Absolutely. Thank you for translating my babbling into a coherent statement. As I say, I need to work on my formal communication skills. My only reader for most of my scrawling is in the position to read my mind.

Well, there's obvious and then there's obvious IF.... For example, if I concoct a function $∀_{x∈ℝ}(∀_{x∈ℚ}(f(x)=sin(x)) \veebar f(x)=1)$. I believe that would allow me to always find $\delta$ satisfying the requirements of the definition of a limit, but it would not follow that $∀_{\delta>|x-c|>0}∀_{\delta>\delta^{'}>0} \implies \epsilon >|f(x)-L|$. That is to say, my pathological function defies the definition of a limit.

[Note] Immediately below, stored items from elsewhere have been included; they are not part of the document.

/-
Copyright: lit-balaban Phase-2 proof seat p27 (gen 34).  Statement-level skeleton of a published paper; no proof claims beyond what the
kernel checks below.
-/
import Literature.MathematicalPhysics.QuantumFieldTheory.BalabanImbrieJaffe1984to88.BIJ88FreeNeumannResolventBox
import Literature.MathematicalPhysics.QuantumFieldTheory.BalabanImbrieJaffe1984to88.BIJ88NeumannPropagatorSmallFieldRegion
import Literature.MathematicalPhysics.QuantumFieldTheory.BalabanImbrieJaffe1984to88.BIJ88NeumannPropagatorFlatDecayCube
import Literature.MathematicalPhysics.QuantumFieldTheory.BalabanImbrieJaffe1984to88.BIJ85CovariantHiggsDictionary
import Literature.MathematicalPhysics.QuantumFieldTheory.BalabanImbrieJaffe1984to88.BIJ88DeltaLoc234Torus
import Literature.MathematicalPhysics.QuantumFieldTheory.BalabanImbrieJaffe1984to88.BIJ88NeumannPropagatorSmallPlaquetteRegion

/-!
# [BalabanImbrieJaffe1988] (2.30) p. 263 / [BalabanImbrieJaffe1985] §7.3 p. 326 / [6] (1.10) p. 573 — **THE `k`-UNIFORM SUP-NORM
# (OPERATOR-FORM) DECAY OF THE CUBE NEUMANN PROPAGATORS `G_k(□,u)` AT NON-FLAT SMALL FIELDS:
# `|(G_k(□,u)f)(x)| ≤ c₀(L^kε)²e^{−t₀dist_∞(x, supp f)/L^k}‖f‖_∞`** — p31's displayed hypothesis (H1.10) of
# `BIJ88DeltaLocClose235General` at `X = □_α` and non-flat `u`, by Kato's inequality on the cube, the comparison principle for the free
# massive Neumann resolvent of [6]'s box and its tilted row bound (kernel file `BIJ88FreeNeumannResolventBox`), and p34's weighted `ℓ²`
# (Agmon) bound on the region; file 2 of 2; §5: the (H1.10) binder verbatim and the bound in every gauge;
# v1.1 (§6): THE SAME BOUND UNDER THE PRINTED HYPOTHESIS (7.3.1) — small plaquette variables on the fine torus, NO gauge condition —
# by p30's centred axial gauge and p34's locality `gBox_congr` (the route of p34's `BIJ88NeumannPropagatorSmallPlaquetteRegion`);
# v1.2 (§7): THE SAME WITH A THRESHOLD DEPENDING ON `(d, L^k)` ONLY — uniform in the cube and the volume — by the BLOCKWISE centred gauge
# (the engine's hypotheses are block-local; p34's locality `holCK_congr` of the composite transports);
# v1.3 (doc-only, referee ref-5 D-g64-1): the printed (7.3.1) quoted verbatim in HONEST SCOPE (iv) — it constrains the UNIT-lattice
# plaquettes of `v`, the files' `θ` the FINE plaquettes of `u`; declarations unchanged

T. Bałaban, J. Imbrie, A. Jaffe, *Effective action and cluster properties of the abelian Higgs model*, Commun. Math. Phys. **114** (1988)
257–315 [BalabanImbrieJaffe1988], Sect. 2 p. 262–263 [PDF 6–7], (2.27)/(2.30); [I] = T. Bałaban, J. Imbrie, A. Jaffe, *Renormalization of
the Higgs model: minimizers, propagators and the stability of mean field theory*, Commun. Math. Phys. **97** (1985) 299–329
[BalabanImbrieJaffe1985], (2.6) p. 303, (6.3.2) p. 320, §7.3 p. 326 [PDF 28]; [6] = [7] of [I] = T. Bałaban, *Regularity and decay of lattice
Green's functions*, Commun. Math. Phys. **89** (1983) 571–597 [Balaban1983RegularityDecay], (1.10) p. 573, (2.44) p. 584.

statement-level skeleton of published theorems with citation tags; proofs where landed; nothing here is a claim about the Yang–Mills mass gap

PDF held: `paper:balaban1988-cmp114-bij-abelian-higgs-effective-action` (journal page = PDF page + 256), p. 262–263 [PDF 6–7];
`paper:balaban1985-cmp97-bij-higgs-minimizers` (journal page = PDF page + 298), p. 303 [PDF 5], p. 320 [PDF 22], p. 326 [PDF 28]; [6] (1.10)
as transcribed in the tree's `Balaban1983to89.B4Thm110ZeroTorus`.

CITATION HEADER (lean-in-tree rule).  Part of the lit-balaban TYPED SKELETON (HOME `run/shared/lean/pub/lit-balaban/`), PHASE-2 proof seat
p27 gen 34 (unit `lit-balaban-p27-g34`; TAKING line HOME/STATUS.md 2026-08-23T00:16Z; free-target protocol G.5-34(d) — SOURCE: the
successor item declared by p34 gen 16 in the HONEST SCOPE (i) of `BIJ88NeumannPropagatorSmallFieldRegion` (p344577): *"KERNEL (and
ℓ²-source) form only: the printed ‖f‖_∞ right-hand side of (1.10)/(2.30) follows with the row sum c₀(L^kε)²Σ_y e^{−t₀|x−y|/L^k} ≍
c₀(L^kε)²L^{kd}, i.e. NOT k-uniformly; the k-uniform ‖f‖_∞ member needs the free tilted row bound of p27's route … on the region, not done
here (successor-sized)"*; no objection in the window: r15 g13 00:17:52Z, r18 g23 00:37:49Z (*"exactly the member ROWS-C2 v2.48 names as
missing in cell C2.Eq2.30"*), p31 g20 00:40:20Z (binder shape, §5)).  WHAT IS REPRODUCED: located members of row **C2.Eq2.30**
(`HOME/lit-balaban-r18/ROWS-C2.md`, owner r18; the display's decl of record stays r18's one-letter shape and p02's/p31's hence-steps
`BIJ88OpDecay230Proof` / `BIJ88DeltaLocClose235General.opDecay230_of_input`, which take the present bound as the displayed hypothesis
(H1.10) per cube) and of row **C1.Eq7.3.1-7.3.2** (`HOME/lit-balaban-r15/ROWS-C1.md`, owner r15: the p. 326 sentence on the propagators
arising from `Δ_k(u_k)`), for p31 gen 15's CONSTRUCTED cube propagators of record `gBox … (cubeT …)` AT NON-FLAT SMALL FIELDS, in the
`k`-UNIFORM OPERATOR (`‖f‖_∞`) FORM.  No head changes.  Kind «model-level theorems only» (no new definition, no `Prop`-valued fact).

THE PRINTED TEXT (verbatim).  C2 p. 262–263 [PDF 6–7]: *"In the scalar field sector, we have the η-lattice propagators G_k(Ω,u) defined on
subsets Ω ⊂ T_η with Neumann boundary conditions. To localize the dependence on u, we interpolate in a smooth fashion between operators with
Neumann boundary conditions on small cubes. … a straightforward application of the random walk expansion of [6] shows that
|(G_{k,loc}(u)f)(x)| ≦ ce^{−c dist(suppt f,x)}‖f‖_∞, (2.30)"*.  [I] p. 326 [PDF 28]: *"These inequalities can be proved by an extension of the
proofs of [7]. The propagators arising from Δ_k(u_k), under the restriction (7.3.1) on the gauge field, also satisfy the regularity and decay
estimates of [7]."*  [6] (1.10) p. 573 (as transcribed in `B4Thm110ZeroTorus`): *"|(D^η_{A,μ}G_k(Ω, A)f)(x)|, |(G_k(Ω, A)f)(x)| ≤ c₀exp(−δ₀
dist(x, supp f))‖f‖_∞ (1.10)"* — the VALUE member, here for `Ω = □` a cube.

THE OBJECTS (all p31/p34/pv07/b04, with bodies; nothing defined here).  The cube `□ = cubeT hPd (L^k) c (L^k·M)` of the `ε`-torus (p31
`BIJ88NeumannPropagatorFlatDecayCube`: the image of [6]'s box `Π_i[0, L^kM_i)` under the chart `cubePt`, a union of `k`-blocks, shorter than the
torus in every direction); its Neumann propagator at the field `u`, `G_k(□,u) = gBox (α_k(a)L^{kd}) ε⁻¹ u k □` (p31
`BIJ88NeumannPropagator227Torus.gBox`: the inverse on `ℓ²(□)` of `N = (χ_□D_u)ᴴ(χ_□D_u) + α_kL^{kd}(Q_k(u)|_□)ᴴ(Q_k(u)|_□)`, extended by `0`;
`α_k(a) = a_k(L^kε)^{−2}` b01's coefficient, `Q_k(u)` the covariant block average (2.6) with entries `L^{−kd}u(Γ^{(k)}_{yx})`); p34's
small-field hypotheses on `□` (bondwise `|u(b) − 1| ≤ T` on the intra-block bonds of `□^★`, `|u(Γ^{(k)}_y) − 1| ≤ δ` on `□`, and
`2(L^k−1)L^k·d·T² + 2δ² ≤ 1/2`); the free massive Neumann resolvent `R_□ = (boxOpR (L^k) 0 1 M)⁻¹` of the kernel file.

THE MECHANISM (p27 gen 32's whole-torus route `BIJ85ScalarPropagatorSupDecay.decay110_smallField`, ported to the cube; DIVERGENCE OF METHOD
from the printed random-walk expansion disclosed).  Fix `x ∈ □` (off `□` the row vanishes, p34 `gBox_mulVec_eq_zero_of_not_mem`), put
`φ = G_k(□,u)f`, `v = |φ|`.  (§1, STEP 1–2) On `□`, `Nφ = f`, i.e. `(χD_u)ᴴ(χD_u)φ = f − α_kL^{kd}(Q_k|_□)ᴴ(Q_k|_□)φ` (p34
`nOp_mulVec_gBox_mulVec`); KATO'S INEQUALITY for the Neumann-cut covariant Laplacian (`kato_region`, phase method with r01's bond expansion
`gram_dN_mulVec_apply_region`; `|u(b)| = 1`) and the domination of the covariant block term by pv07's flat block average
(`norm_gram_qMatK_region_mulVec_le`, `|u(Γ)| = 1`) give, at the points of `□`, `ε^{−2}Σ_{b∈□^★, b∋y}(v(y) − v(y′)) + m₀v(y) ≤ g(y)`,
`g = |f| + α_kQ_k^*Q_kv + m₀v`, `m₀ = (L^kε)^{−2}` (one unit of mass on the block scale, added on both sides).  (§3, STEP 3–4) Read in [6]'s box
through the chart (`lapPart_cubePt`: the in-cube bond sum at `cubePt z` is the box-neighbour sum at `z`), this says `H_□V ≤ (L^kε)²·g∘cubePt`
for `V = v∘cubePt` and `H_□ = L^{2k}(−Δ^N_□) + 1`; the COMPARISON PRINCIPLE of the kernel file (`le_boxR_mulVec`) gives
`v(x) ≤ (L^kε)²Σ_z R_□(z_x,z)g(cubePt z)`.  (STEP 5) Cauchy–Schwarz with the box weight `w = e^{t|z_x−·|_∞/L^k}`: `v(x)² ≤ (L^kε)⁴·W·Σ_z
(w(z)^{−1}g(cubePt z))²`, `W = Σ_z(w(z)R_□(z_x,z))² ≤ C₀L^{−kD}` THE TILTED ROW BOUND (`tilted_row_boxR_sq_le`, `D = d+1 ≤ 3`); the
second factor is read back on the torus with the weight `ω = e^{−t|x−·|_∞/L^k}` (`supDist_cubePt_le`: the torus sup-distance of chart points is
at most the box distance; `sum_box_le_sum_torus`).  (STEP 6) `Σ(ωg)² ≤ 3(B + α_k²A_Q + m₀²A)` with `B = Σ(ω|f|)² ≤ F²·K_t·L^{kD}` (radial sum,
p27 `sum_exp_neg_supDist_scale_le`), `A_Q = Σ(ωQ^*Qv)² ≤ e^{2t}A` (p27 `tilted_sq_QQ_le`), and `A = Σ(ωv)² ≤ (2(L^kε)²/μ₁)²B` by p34's
WEIGHTED `ℓ²` (AGMON) BOUND ON THE REGION `agmon_weighted_region` with the gap `agmon_gap_region` (`μ₁ = min(1/4, a/8)`, weight
oscillations `weight_bond_osc_sq`/`weight_block_osc_sq`, `t ≤ μ₁/((2d+a)e)`).  (STEP 7) The `L^{kD}` of the radial sum cancels against the
`L^{−kD}` of the tilted row: `v(x) ≤ √(C₀C₂K_t)·(L^kε)²·e^{−(t/2)D₀/L^k}·F` whenever `f` vanishes on `{|x−·|_∞ < D₀}` (`assembly_arith_cube`,
gen 32's bookkeeping).

WHAT IS PROVED (theorems only; 0 `sorry`; standard axioms; no new definition, no `Prop`-valued fact).
* §1 **`kato_region`** — Kato's inequality for `(χ_ΩD_u)ᴴ(χ_ΩD_u) + m` on any region `Ω`, pointwise, every `U(1)` field.
* §2 **`norm_gram_qMatK_region_mulVec_le`** — `|((Q_k|_Ω)ᴴ(Q_k|_Ω)φ)(x)| ≤ L^{−kd}(Q_k^*Q_k|φ|)(x)`.
* §3 `sum_boxNbrs_eq_steps`, **`lapPart_cubePt`** (the Neumann part in the chart), `supDist_cubePt_le`, `sum_box_le_sum_torus`.
* §4 **`decay110_smallField_cube`** — for `D = d + 1 ≤ 3`, `L = ℓ + 1 ≥ 2`, `a > 0` there are `t₀, c₀ > 0` (from `(d, ℓ, a)` only) such
  that for every parameter set `P` with these `d, L`, every scale `1 ≤ k ≤ m + K`, every cube `□ = cubeT hPd (L^k) c (L^kM)` (`M_i ≥ 1`,
  `c_iL^k + L^kM_i ≤ |T|` and `L^kM_i < |T|` per direction), every `U(1)` field `u` with p34's small-field hypotheses `(T, δ)` on `□`, every
  `x`, every `f` with `‖f‖_∞ ≤ F` vanishing on `{z : |x − z|_∞ < D₀}`:
  `‖(G_k(□,u)f)(x)‖ ≤ c₀(L^kε)²e^{−t₀D₀/L^k}F`.
* §5 **`decay110_smallField_cube_input`** — the same in p31's (H1.10) binder shape (`B5Ineq137Torus.T`, `(L^kε)²·(c₀e^{−δ₀(L^k)^{−1}D}F)`);
  **`decay110_smallField_cube_gaugeAct`** — the same bound for `G_k(□,u^h)`, every gauge transformation `h` (p31 `gBox_gaugeAct`).
* §6 (v1.1) **`decay110_smallPlaquette_cube`** — the (H1.10)-shaped bound for `G_k(□,u)` itself under `|u(∂p) − 1| ≤ θ` for all plaquettes
  of the fine torus, the cube inside the ball of sup-radius `R ≥ L^kM_i` around its corner, `2R + 4 < |T|`, `T ≥ dRθ` (`d = P.d − 1`) with
  `2(L^k−1)L^k(d+1)T² + 2((d+1)(L^k−1)T)² ≤ 1/2` — p34's `decay_kernel_smallPlaquette_cubeT` data; NO gauge condition on `u`.
* §7 (v1.2) **`decay110_smallPlaquette_cube_uniform`** — the same with the ball radius replaced by the BLOCK size: `2(L^k − 1) + 4 < |T|`,
  `T ≥ d(L^k − 1)θ`, `2(L^k−1)L^k(d+1)T² + 2((d+1)(L^k−1)T)² ≤ 1/2` (met when `8(d+1)⁴L^{4k}θ² ≤ 1/2`, the order `L^{−2k}` of gen 32's
  whole-torus threshold `2d³(L^{2k}θ)² ≤ 1`), for EVERY fitting no-wrap cube — uniform in `M`, `c` and the volume.

HONEST SCOPE.  (i) The VALUE member of (1.10)/(2.30) only; the covariant-derivative member `|(D_uG_k(□,u)f)(b)|` in operator form and the
Hölder member (1.11) are not treated here (p34's §7–§8 give the derivative member in kernel form).  (ii) Cubes only (`X = □_α` of (2.27)):
chart images of [6]'s boxes, no wrap-around (`L^kM_i < |T|`), at least one block per direction; a general outer block union `Ω` and the
closeness member (H1.12) at non-flat `u` remain displayed hypotheses of p31's file.  (iii) `D = d + 1 ≤ 3` (the tilted row bound of the
kernel file); `1 ≤ k ≤ m + K`.  (iv) Small fields: in §4 in p34's BONDWISE sense inside `□` (`T, δ` with `2(L^k−1)L^kdT² + 2δ² ≤ 1/2`) for the
field itself, in §5 for any gauge-equivalent field, and in §6 (v1.1) under the PLAQUETTE smallness `|u(∂p) − 1| ≤ θ` of the whole fine
torus with the displayed threshold `dRθ ≤ T`, `2(L^k−1)L^k(d+1)T² + 2((d+1)(L^k−1)T)² ≤ 1/2` — a threshold on `θ` that shrinks like
`1/(R·L^{2k})` with the ball radius `R ≥ L^kM_i` (same data as p34's `decay_kernel_smallPlaquette_cubeT`) — and in §7 (v1.2) with `R`
replaced by the block size `L^k − 1`, i.e. a threshold `θ ≲ 1/((d+1)²L^{2k})` depending on `(d, L^k)` only.  THE PRINTED (7.3.1) IS
NOT THIS HYPOTHESIS (v1.3, referee ref-5 D-g64-1): [I] p. 326 [PDF 28, text layer L13–14] prints *"let us assume that for the unit lattice
field v, |v(∂p) − 1| ≦ e_kμ(e_k), (7.3.1) where μ(e_k) = (1 + ln e_k^{−1})^p"* — a smallness condition on the plaquette variables of the
UNIT-LATTICE (`T^{(k)}_1`-scale) field `v`, whereas §6/§7 (and p34's region files) assume `|u(∂p) − 1| ≤ θ` for the FINE-torus plaquettes of
the background `u` itself; a unit-lattice plaquette is tiled by `L^{2k}` fine plaquettes, so the thresholds `θ ≲ L^{−2k}` displayed here are the
consistent block-scale reading of a unit-scale smallness, but NOTHING beyond the displayed inequalities is asserted about the passage from the
printed (7.3.1) on `v` to the fine-plaquette hypothesis on `u` (that passage, for the actual backgrounds `u_k` of the induction, is p33's
`BIJ85Claim73PropagatorDecay` lane); «(7.3.1)» in the titles of §6/§7 means «(7.3.1)-TYPE plaquette smallness, stated on the fine plaquettes
of u».  (v) Constants existential, explicit in the proof
(`t₀ = t/2`, `t = min(t₁, 1, μ₁/((2D+a)e))`, `c₀ = √(C₀C₂K_t)`), depending on `(d, ℓ, a)` only — uniform in `k`, in the cube, in the
volume and in the field.  (vi) `set_option maxHeartbeats 800000` on §4's theorem (long bookkeeping; no automation beyond
`linarith`/`nlinarith`/`positivity`/`ring`).  DIVERGENCE OF METHOD as stated (Kato + free Neumann resolvent + multiscale box pieces in place
of [6]'s random walk expansion).  Nothing here is summit progress.  Unit `lit-balaban-p27` (literature-prover-lit-balaban-p27-g34-0), HOME
`run/shared/lean/pub/lit-balaban/`, 2026-08-23; v1.3 DOC-ONLY (literature-prover-lit-balaban-p27-g35-0, 2026-08-23): HONEST SCOPE (iv)
re-worded on referee ref-5's finding D-g64-1, every declaration byte-identical to v1.2 (p349473).
-/

open scoped BigOperators
open Finset Matrix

The reason for my original post was because I wanted to say things such as $\epsilon = \epsilon_1 = \epsilon_2$ or $\forall \delta_{'}:\delta>\delta_{'}>0 \implies \epsilon >|f(t)-L| \implies \delta_{'}>|t-c|$ when exhibiting proofs of theorems dealing with limits. In the former case, $\epsilon$ no longer seems truly "arbitrary", and the latter case seemed not to follow from the previously stated assumptions.

I'm not really sure how to state the necessary assumptions in a way appropriate for an introduction to calculus. And, in at least one case, the number theorists referred my to the topologists who referred me to the number theorists for the ultimate proof of the continuity of ℝ.